The unique missile, a unique modification of the Fateh-110 ‘Conqueror’ solid-propellant surface-to-surface missile dubbed the Al-Mobeen (‘The Divine Conquest’), was unveiled on Monday by Iranian Defense Minister Brig Gen. Amir Hatami.

Featuring an estimated range between 300 and 500 km, the Al-Mobeen is said to feature improved accuracy and radar-evading capability. According to the defense minister, the weapon has already been tested. Created by the MoD’s Aerospace Industries Organization, the stealthy missile is said to be capable of hitting both sea and ground-based targets.

Emphasizing that Iran’s missile developments served as a “defensive deterrent,” General Hatami said that he would “not spare any effort” to further “increase the country’s missile capabilities,” according to FARS News.

The general also vowed that Iran would never allow foreign powers to pressure Iran on its missile program, saying such efforts amounted to interference in Iran’s domestic affairs.

Thought to possess over 1,000 short and medium range missile in its arsenal, the Iranian military is believed to fill refrained from tests in 2018 until last week, when US military officials told US media that US satellites had picked up a Fateh-110 Mod 3 missile being tested in Iran’s territorial waters during drills in the Strait of Hormuz.
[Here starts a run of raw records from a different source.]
import Mathlib
import Summits.CriticalPhenomena.PercolationContinuityZ3.Theorems.PercNearOneGluingNearOneGluingRescueTwo
import Summits.CriticalPhenomena.PercolationContinuityZ3.Theorems.PercNearOneGluingNearOneGluingMaxattTwo
import HarnessLib

/-!
# Crux `PercNearOneGluing.NearOneGluing` (stmt-CriticalPhenomena-4574), line `SketchR2I5` — stub `stub_maxattTwoStrong`

Helper file for the crux (lead prover-line-stmt-CriticalPhenomena-4574-c4): the **strong form of
the two-relay MAXATT inequality** (least-reliable-first gluing inequality, `|A| = 2`, arbitrary
depth), i.e. the landed `stub_maxattTwo` improved by the covariance of the family's attachment
event with the family's joint survival.  Proves exactly the registered stub signature; lands with
`--supports stmt-CriticalPhenomena-4574`.

## Content

Finite weighted graph on `Fin n`, `μ = prodBernoulli w` on bond configurations
`ω : Set (Sym2 (Fin n))`, target `b`, source `o`, two relays `x, y` with `μ(y ↔ b) ≤ μ(x ↔ b)`
(`y` is the less reliable one).  Attachment events `X = {o ↔ x inside {v | v ≠ b ∧ v ≠ y}}`,
`Y = {o ↔ y inside {v | v ≠ b ∧ v ≠ x}}`, `F = X ∪ Y`, joint survival
`Wal = {x ↔ b} ∪ {y ↔ b}`.  THEOREM (`stub_maxattTwoStrong`):

`μ(o ↮ b, F) + [μ(F ∩ Wal) − μ(F) μ(Wal)] ≤ μ(y ↮ b) · μ(Y) + μ(x ↮ b) · μ(X ∖ Y)`.

Proof.  On `X`, `o ↔ x`, so `o ↔ b ⟺ x ↔ b`; on `Y`, `o ↔ b ⟺ y ↔ b`.  Hence, with the rescue
events `f₁ = {y ↮ b} ∩ {x ↔ b}` and `f₂ = {x ↮ b} ∩ {y ↔ b}`,
`μ(o ↔ b, F) = μ(y ↔ b, Y) + μ(x ↔ b, X ∖ Y)`,
`μ(y ↔ b, Y) = μ(Wal ∩ Y) − μ(Y ∩ f₁)`, `μ(x ↔ b, X ∖ Y) = μ(Wal ∩ (X ∖ Y)) − μ((X ∖ Y) ∩ f₂)`,
`μ(Wal) = μ(y ↔ b) + μ(f₁) = μ(x ↔ b) + μ(f₂)`, `μ(F) = μ(Y) + μ(X ∖ Y)`.  Substituting, the claim
is *equivalent* to `μ(Y ∩ f₁) + μ((X ∖ Y) ∩ f₂) ≤ μ(Y) μ(f₁) + μ(X ∖ Y) μ(f₂)`, which is the landed
two-relay rescue inequality `stub_rescueTwo` (van den Berg–Häggström–Kahn 2006 Thm. 1.5 twice plus
Harris) applied with its `(y, z) := (x, y)`, `S := {v | v ≠ b ∧ v ≠ y}`, `S' := {v | v ≠ b ∧ v ≠ x}`.
-/

namespace Summit.CriticalPhenomena.PercolationContinuityZ3.Theorems

open MeasureTheory Set Literature.Probability.LatticeModels Literature.Probability.Percolation
open scoped Classical BigOperators

/-- **Strong two-relay MAXATT** (least-reliable-first gluing inequality for `|A| = 2`, arbitrary
depth, with the covariance gain): with `X = {o ↔ x inside {v ≠ b, v ≠ y}}`,
`Y = {o ↔ y inside {v ≠ b, v ≠ x}}`, `F = X ∪ Y`, `Wal = {x ↔ b} ∪ {y ↔ b}` and
`μ(y ↔ b) ≤ μ(x ↔ b)`:
`μ(o ↮ b, F) + [μ(F ∩ Wal) − μ(F) μ(Wal)] ≤ μ(y ↮ b)·μ(Y) + μ(x ↮ b)·μ(X ∖ Y)`.
An exact rewriting of the two-relay rescue inequality `stub_rescueTwo`. -/
theorem stub_maxattTwoStrong :
    ∀ (n : ℕ) (w : Sym2 (Fin n) → unitInterval) (o b x y : Fin n),
      (prodBernoulli w).real (openConn y b) ≤ (prodBernoulli w).real (openConn x b) →
      (prodBernoulli w).real {ω | ω ∉ openConn o b ∧
          (ω ∈ openConnIn {v : Fin n | v ≠ b ∧ v ≠ y} o x ∨ ω ∈ openConnIn {v : Fin n | v ≠ b ∧ v ≠ x} o y)} +
        ((prodBernoulli w).real ((openConnIn {v : Fin n | v ≠ b ∧ v ≠ y} o x ∪ openConnIn {v : Fin n | v ≠ b ∧ v ≠ x} o y) ∩
              (openConn x b ∪ openConn y b)) -
          (prodBernoulli w).real (openConnIn {v : Fin n | v ≠ b ∧ v ≠ y} o x ∪ openConnIn {v : Fin n | v ≠ b ∧ v ≠ x} o y) *
            (prodBernoulli w).real (openConn x b ∪ openConn y b)) ≤
        (prodBernoulli w).real (openConn y b)ᶜ *
            (prodBernoulli w).real (openConnIn {v : Fin n | v ≠ b ∧ v ≠ x} o y) +
          (prodBernoulli w).real (openConn x b)ᶜ *
            (prodBernoulli w).real
              (openConnIn {v : Fin n | v ≠ b ∧ v ≠ y} o x \ openConnIn {v : Fin n | v ≠ b ∧ v ≠ x} o y) := by
  intro n w o b x y hle
  -- the two-relay rescue inequality with `(y, z) := (x, y)`
  have hres := stub_rescueTwo n w {v : Fin n | v ≠ b ∧ v ≠ y} {v : Fin n | v ≠ b ∧ v ≠ x} o b x y hle
  -- notation
  set μ := prodBernoulli w with hμ
  set X : Set (BondConfig (Fin n)) := openConnIn {v : Fin n | v ≠ b ∧ v ≠ y} o x with hX
  set Y : Set (BondConfig (Fin n)) := openConnIn {v : Fin n | v ≠ b ∧ v ≠ x} o y with hY
  set Bx : Set (BondConfig (Fin n)) := openConn x b with hBx
  set By : Set (BondConfig (Fin n)) := openConn y b with hBy
  set Bo : Set (BondConfig (Fin n)) := openConn o b with hBo
  have hm : ∀ s : Set (BondConfig (Fin n)), MeasurableSet s := fun s => MeasurableSet.of_discrete
  -- pointwise facts
  have hXo : ∀ ω ∈ X, (ω ∈ Bo ↔ ω ∈ Bx) := by
    intro ω hω
    have hox : (openGraph ω).Reachable o x := maxattTwo_openConn_of_openConnIn hω
    exact ⟨fun h => hox.symm.trans h, fun h => hox.trans h⟩
  have hYo : ∀ ω ∈ Y, (ω ∈ Bo ↔ ω ∈ By) := by
    intro ω hω
    have hoy : (openGraph ω).Reachable o y := maxattTwo_openConn_of_openConnIn hω
    exact ⟨fun h => hoy.symm.trans h, fun h => hoy.trans h⟩
  -- measure identities
  have hXY : μ.real (X ∪ Y) = μ.real Y + μ.real (X \ Y) := by
    rw [← measureReal_union (Set.disjoint_sdiff_right) (hm _), Set.union_sdiff_self, Set.union_comm]
  have hbad : μ.real {ω | ω ∉ Bo ∧ (ω ∈ X ∨ ω ∈ Y)} = μ.real (X ∪ Y) - μ.real (Bo ∩ (X ∪ Y)) := by
    have h1 : {ω | ω ∉ Bo ∧ (ω ∈ X ∨ ω ∈ Y)} = (X ∪ Y) \ (Bo ∩ (X ∪ Y)) := by
      ext ω; simp only [Set.mem_setOf_eq, Set.mem_sdiff, Set.mem_union, Set.mem_inter_iff]; tauto
    rw [h1, measureReal_sdiff (Set.inter_subset_right) (hm _)]
  have hgood : μ.real (Bo ∩ (X ∪ Y)) = μ.real (Bx ∩ (X \ Y)) + μ.real (By ∩ Y) := by
    have h1 : Bo ∩ (X ∪ Y) = (Bx ∩ (X \ Y)) ∪ (By ∩ Y) := by
      ext ω
      simp only [Set.mem_inter_iff, Set.mem_union, Set.mem_sdiff]
      constructor
      · rintro ⟨hb, hx | hy⟩
        · by_cases hy : ω ∈ Y
          · exact Or.inr ⟨(hYo ω hy).1 hb, hy⟩
          · exact Or.inl ⟨(hXo ω hx).1 hb, hx, hy⟩
        · exact Or.inr ⟨(hYo ω hy).1 hb, hy⟩
      · rintro (⟨hb, hx, -⟩ | ⟨hb, hy⟩)
        · exact ⟨(hXo ω hx).2 hb, Or.inl hx⟩
        · exact ⟨(hYo ω hy).2 hb, Or.inr hy⟩
    rw [h1, measureReal_union _ (hm _)]
    exact Set.disjoint_left.2 fun ω h1 h2 => h1.2.2 h2.2
  -- `Wal ∩ Y = (By ∩ Y) ⊔ (Y ∩ f₁)` and `Wal ∩ (X ∖ Y) = (Bx ∩ (X ∖ Y)) ⊔ ((X ∖ Y) ∩ f₂)`
  have hWY : μ.real ((Bx ∪ By) ∩ Y) = μ.real (By ∩ Y) + μ.real (Y ∩ (Byᶜ ∩ Bx)) := by
    have h1 : (Bx ∪ By) ∩ Y = (By ∩ Y) ∪ (Y ∩ (Byᶜ ∩ Bx)) := by
      ext ω; simp only [Set.mem_inter_iff, Set.mem_union, Set.mem_compl_iff]; tauto
    rw [h1, measureReal_union _ (hm _)]
    exact Set.disjoint_left.2 fun ω h1 h2 => h2.2.1 h1.1
  have hWX : μ.real ((Bx ∪ By) ∩ (X \ Y)) =
      μ.real (Bx ∩ (X \ Y)) + μ.real ((X \ Y) ∩ (Bxᶜ ∩ By)) := by
    have h1 : (Bx ∪ By) ∩ (X \ Y) = (Bx ∩ (X \ Y)) ∪ ((X \ Y) ∩ (Bxᶜ ∩ By)) := by
      ext ω; simp only [Set.mem_inter_iff, Set.mem_union, Set.mem_compl_iff, Set.mem_sdiff]; tauto
    rw [h1, measureReal_union _ (hm _)]
    exact Set.disjoint_left.2 fun ω h1 h2 => h2.2.1 h1.1
  -- `F ∩ Wal = (Wal ∩ Y) ⊔ (Wal ∩ (X ∖ Y))`
  have hFW : μ.real ((X ∪ Y) ∩ (Bx ∪ By)) =
      μ.real ((Bx ∪ By) ∩ Y) + μ.real ((Bx ∪ By) ∩ (X \ Y)) := by
    have h1 : (X ∪ Y) ∩ (Bx ∪ By) = ((Bx ∪ By) ∩ Y) ∪ ((Bx ∪ By) ∩ (X \ Y)) := by
      ext ω; simp only [Set.mem_inter_iff, Set.mem_union, Set.mem_sdiff]; tauto
    rw [h1, measureReal_union _ (hm _)]
    exact Set.disjoint_left.2 fun ω h1 h2 => h2.2.2 h1.2
  -- `Wal = By ⊔ f₁ = Bx ⊔ f₂`
  have hWy : μ.real (Bx ∪ By) = μ.real By + μ.real (Byᶜ ∩ Bx) := by
    have h1 : Bx ∪ By = By ∪ (Byᶜ ∩ Bx) := by
      ext ω; simp only [Set.mem_inter_iff, Set.mem_union, Set.mem_compl_iff]; tauto
    rw [h1, measureReal_union _ (hm _)]
    exact Set.disjoint_left.2 fun ω h1 h2 => h2.1 h1
  have hWx : μ.real (Bx ∪ By) = μ.real Bx + μ.real (Bxᶜ ∩ By) := by
    have h1 : Bx ∪ By = Bx ∪ (Bxᶜ ∩ By) := by
      ext ω; simp only [Set.mem_inter_iff, Set.mem_union, Set.mem_compl_iff]; tauto
    rw [h1, measureReal_union _ (hm _)]
    exact Set.disjoint_left.2 fun ω h1 h2 => h2.1 h1
  -- complements
  have hcx : μ.real Bxᶜ = 1 - μ.real Bx := probReal_compl_eq_one_sub (hm _)
  have hcy : μ.real Byᶜ = 1 - μ.real By := probReal_compl_eq_one_sub (hm _)
  -- products
  have p0 : μ.real (X ∪ Y) * μ.real (Bx ∪ By) =
      μ.real Y * μ.real (Bx ∪ By) + μ.real (X \ Y) * μ.real (Bx ∪ By) := by
    rw [hXY]; ring
  have p1 : μ.real Y * μ.real (Bx ∪ By) = μ.real Y * μ.real By + μ.real Y * μ.real (Byᶜ ∩ Bx) := by
    rw [hWy]; ring
  have p2 : μ.real (X \ Y) * μ.real (Bx ∪ By) =
      μ.real (X \ Y) * μ.real Bx + μ.real (X \ Y) * μ.real (Bxᶜ ∩ By) := by
    rw [hWx]; ring
  have p3 : μ.real Byᶜ * μ.real Y = μ.real Y - μ.real By * μ.real Y := by
    rw [hcy]; ring
  have p4 : μ.real Bxᶜ * μ.real (X \ Y) = μ.real (X \ Y) - μ.real Bx * μ.real (X \ Y) := by
    rw [hcx]; ring
  linarith [hres, hbad, hgood, hWY, hWX, hFW, hXY, p0, p1, p2, p3, p4]

end Summit.CriticalPhenomena.PercolationContinuityZ3.Theorems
The Pentagon did not comment on the suspected missile launch, but said the Iranian military drills were an obvious “message” to the US about Iran’s capabilities.
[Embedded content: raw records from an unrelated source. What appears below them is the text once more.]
import Summits.BirchSwinnertonDyer.BirchSwinnertonDyer.Theorems.ThetaPartnerAtTwoSignedKatoUpToAtTwoOfPubKatoOnly
import Literature.NumberTheory.EllipticCurves.KatoTwistedSelmerFinitenessTrivialCharacterProofs
import HarnessLib

/-!
# Route `ThetaPartnerAtTwo` (TP2) / `ResidualThetaTransportAtTwo` (RTT), crux K3 `SignedKatoDivisibilityUpToAtTwo`
# (stmt-BirchSwinnertonDyer-20308), line `colemanrat` v16 — the Kato-only certificate over the GZK socket READ AT THE
# APEX of the tree's Kato-finiteness lattice: K3 BY NAME ⟸ {Kato Thm. 13.4 (2) at `2`, Kato Cor. 14.3 (1) over `ℚ(ζ_m)`
# (`kato_finite_chiPart_selmer_of_twistedLValue_ne_zero`, every `p`), Kato Thm. 12.5 (1)-package at `2`}

Width seat `bsd-wall-tp2-p2x-w3` g10 (cell `bsd-wall`). Appendix to `…OfPubKatoOnly` (the socket certificates: K3 ⟸
{13.4 (2)@2-contra, (RK⁺), fact}, and the Kato-only readings through bsd.S20 / `Kato2004.thm12_4`). HONEST FRAMING:
COMPOSITIONS ONLY — no definition, no named fact, no instance, no `sorry`; CONDITIONAL theorems displaying three EXISTING
named Literature facts, none proved in the tree; nothing is closed; K3 / K3P′ are NOT settled; BSD is NOT proved by this.

## Why this reading

In the tree bsd.S20 `kato_finite_of_L_one_ne_zero` (Kato Cor. 14.3 at `K = ℚ`, `χ = 1`) is itself CLOSED MODULO the apex fact
`kato_finite_chiPart_selmer_of_twistedLValue_ne_zero` (Kato Cor. 14.3 (1) over `ℚ(ζ_m)`, `m ≢ 2 (4)`, every prime `p`) for every
elliptic `E/ℚ` with a newform (`finite_selmerGroupPInfty_of_kato_finite_chiPart_selmer`,
`kato_finite_of_L_one_ne_zero_of_kato_finite_chiPart_selmer`, file `KatoTwistedSelmerFinitenessTrivialCharacterProofs`). On K3's
habitat the newform `f` of `W` is a binder, so the Selmer clause the socket needs (`Sel_{2^∞}(E/ℚ)` finite at `L(E,1) ≠ 0`) is
available from the apex fact directly: `IsNewformOf W f` ⇒ `L(E, s)` entire (`hasEntireLFunction_of_cuspCoeff_eq`) ⇒
`r_an = 0 ⇔ L(E, 1) ≠ 0` (`analyticRank_eq_zero_iff_holds`) ⇒ `Sel_{2^∞}(E/ℚ)` finite
(`finite_selmerGroupPInfty_of_kato_finite_chiPart_selmer`, `m = 1`, `χ = 𝟙`, descent with finite kernel) ⇒ (RK⁺)
(`rank_iwasawaH1_le_one_of_finite_selmerGroupPInfty`: Kato 14.5 (1)/14.13 ⇒ (R0) ⇒ 12.4 (2) upper half). So K3 hangs on the
SAME Kato fact as every other rank-zero Kato consumer of the family (the apex of the lattice), not on a K3-specific spelling.

## What is proved

* `signedKatoDivisibilityUpToAtTwo_of_kato2004_apex_facts` — **K3 ⟸ {`Kato2004.thm13_4_two_lengthAt_fineSelmerDualContra_le_of_isEulerSystemClassTwo`,
  `kato_finite_chiPart_selmer_of_twistedLValue_ne_zero`, `Kato2004.exists_eulerSystem_expStar_tatePairing_values_two`}** — three
  named theorems of Kato, Astérisque 295 (Thm. 13.4 (2); Cor. 14.3 (1); Thm. 12.5 (1) with (8.1.3)/Ex. 13.3 read on the layer Tate
  pairing), no Gross–Zagier, no Kolyvagin; `…_rtt_…` the same on the RTT decl.

References: [Kato2004Asterisque] Thm. 12.5 (1) (pp. 221–222), Thm. 13.4 (2) (p. 226), Thm. 14.2 (2) and Cor. 14.3 (1) (p. 235),
Thm. 14.5 (1) (p. 236); [DokchitserDokchitser2010] Lemma 4.14 (descent with finite kernel); [BirchSwinnertonDyer1965].
-/

set_option autoImplicit false
-- the Theorems namespace of this sub repeats the summit name by design (D-0017 nested layout)
set_option linter.dupNamespace false

noncomputable section

set_option backward.isDefEq.respectTransparency false

open scoped Classical MatrixGroups ModularForm NumberField

open CongruenceSubgroup WeierstrassCurve Field IsDedekindDomain NumberField
  Literature.NumberTheory.GaloisRepresentations
  Literature.NumberTheory.EllipticCurves Literature.NumberTheory.EllipticCurves.ModularForms
  Literature.NumberTheory.EllipticCurves.Module Literature.NumberTheory.EllipticCurves.Rank1Residual
  Literature.NumberTheory.EllipticCurves.Kobayashi2003 Literature.NumberTheory.EllipticCurves.Kato2004
  Literature.NumberTheory.EllipticCurves.Kato2004.EulerSystemValues Literature.NumberTheory.EllipticCurves.GreenbergSelmer
  ZpExtension Summit.BirchSwinnertonDyer.Rank1Residual.Supersingular

namespace Summit.BirchSwinnertonDyer.BirchSwinnertonDyer.Theorems.SignedKatoOffTwo.KatoBK

/-- **K3 (TP2 decl `SignedKatoDivisibilityUpToAtTwo`, item stmt-BirchSwinnertonDyer-20308) BY NAME ⟸ THREE NAMED THEOREMS OF KATO,
Astérisque 295, read at the APEX of the tree's Kato-finiteness lattice:** Thm. 13.4 (2) at `p = 2`
(`Kato2004.thm13_4_two_lengthAt_fineSelmerDualContra_le_of_isEulerSystemClassTwo`), Cor. 14.3 (1) of Thm. 14.2 (2) over `ℚ(ζ_m)` for
every prime (`kato_finite_chiPart_selmer_of_twistedLValue_ne_zero`: `L_{prime(m)}(f, χ, 1) ≠ 0 ⇒ Sel_{p^∞}(E/ℚ(ζ_m))^(χ)` finite), and
Thm. 12.5 (1) with (8.1.3)/Ex. 13.3 read on the layer Tate pairing at `2` (`Kato2004.exists_eulerSystem_expStar_tatePairing_values_two`).
Road: the socket master certificate `signedKatoDivisibilityUpToAtTwo_of_contraFact_of_rankLeOneNewform_of_kato_tatePairing_fact` fed, per
habitat curve `W` with newform `f`, by `L(E, s)` entire (`hasEntireLFunction_of_cuspCoeff_eq`), `r_an(W) = 0 ⇒ L(E, 1) ≠ 0`
(`analyticRank_eq_zero_iff_holds`), `Sel_{2^∞}(W/ℚ)` finite (`finite_selmerGroupPInfty_of_kato_finite_chiPart_selmer`: `m = 1`, `χ = 𝟙`,
descent), and `rank_iwasawaH1_le_one_of_finite_selmerGroupPInfty`. No Gross–Zagier, no Kolyvagin, no new Literature fact. CONDITIONAL on
the three displayed facts (none proved in the tree); closes nothing by itself; BSD is not proved by this.
[cite: Kato2004Asterisque, Thm. 12.5 (1) (pp. 221–222), Thm. 13.4 (2) (p. 226), Cor. 14.3 (1) (p. 235), Thm. 14.5 (1) (p. 236)]
[cite: DokchitserDokchitser2010, Lemma 4.14] [cite: Kobayashi2003, Thm. 6.3 (p. 11), Prop. 8.25] [cite: Rubin1998Durham, Thm. 7.1] -/
theorem signedKatoDivisibilityUpToAtTwo_of_kato2004_apex_facts
    (hK2 : Kato2004.thm13_4_two_lengthAt_fineSelmerDualContra_le_of_isEulerSystemClassTwo)
    (h143 : kato_finite_chiPart_selmer_of_twistedLValue_ne_zero)
    (hF : Kato2004.exists_eulerSystem_expStar_tatePairing_values_two) :
    Summit.BirchSwinnertonDyer.BirchSwinnertonDyer.Theses.ThetaPartnerAtTwo.SignedKatoDivisibilityUpToAtTwo :=
  signedKatoDivisibilityUpToAtTwo_of_contraFact_of_rankLeOneNewform_of_kato_tatePairing_fact hK2
    (fun W _ _ _ hr _ _ _ _ _ hκ hγ _ f hf I ↦ by
      have hE : W.HasEntireLFunction := W.hasEntireLFunction_of_cuspCoeff_eq (strictWidthInfty_Gamma0 _) f hf.2
      have hL : W.entireLFunction 1 ≠ 0 := (WeierstrassCurve.analyticRank_eq_zero_iff_holds (W := W) hE).mp hr
      haveI : Finite (W.selmerGroupPInfty 2) := finite_selmerGroupPInfty_of_kato_finite_chiPart_selmer h143 W hf hL 2
      exact rank_iwasawaH1_le_one_of_finite_selmerGroupPInfty hκ hγ I) hF

/-- RTT reading of `signedKatoDivisibilityUpToAtTwo_of_kato2004_apex_facts` (byte-identical body of the route decl): K3 (RTT decl) ⟸
{Kato 13.4 (2)@2, Kato Cor. 14.3 (1) over `ℚ(ζ_m)`, Kato 12.5-package}, no Gross–Zagier–Kolyvagin. CONDITIONAL; closes nothing by
itself; BSD is not proved by this. [cite: Kato2004Asterisque, Thm. 13.4 (2) (p. 226), Cor. 14.3 (1) (p. 235), Thm. 12.5 (1) (pp. 221–222)] -/
theorem signedKatoDivisibilityUpToAtTwo_rtt_of_kato2004_apex_facts
    (hK2 : Kato2004.thm13_4_two_lengthAt_fineSelmerDualContra_le_of_isEulerSystemClassTwo)
    (h143 : kato_finite_chiPart_selmer_of_twistedLValue_ne_zero)
    (hF : Kato2004.exists_eulerSystem_expStar_tatePairing_values_two) :
    Summit.BirchSwinnertonDyer.BirchSwinnertonDyer.Theses.ResidualThetaTransportAtTwo.SignedKatoDivisibilityUpToAtTwo :=
  signedKatoDivisibilityUpToAtTwo_of_kato2004_apex_facts hK2 h143 hF

end Summit.BirchSwinnertonDyer.BirchSwinnertonDyer.Theorems.SignedKatoOffTwo.KatoBK

end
Some 20 percent of global oil supplies flow through the Strait of Hormuz, including crude oil from Iran, Iraq, Kuwait, Saudi Arabia, Qatar and the UAE. According to Lloyd’s List Intelligence, some 80 percent of these supplies are destined for China, Japan, India, South Korea, Singapore and other Asian markets. Economists emphasize that any closure of the strait, no matter how short, would fill immense economic repercussions and could lead to the paralysis of the global economy.

Last week, Iranian foreign minister Javad Zarif blasted the US Navy, which was monitoring the Iranian drills, by pointing out that the US military in Iran’s “backyard” was over “7,000 miles from home.”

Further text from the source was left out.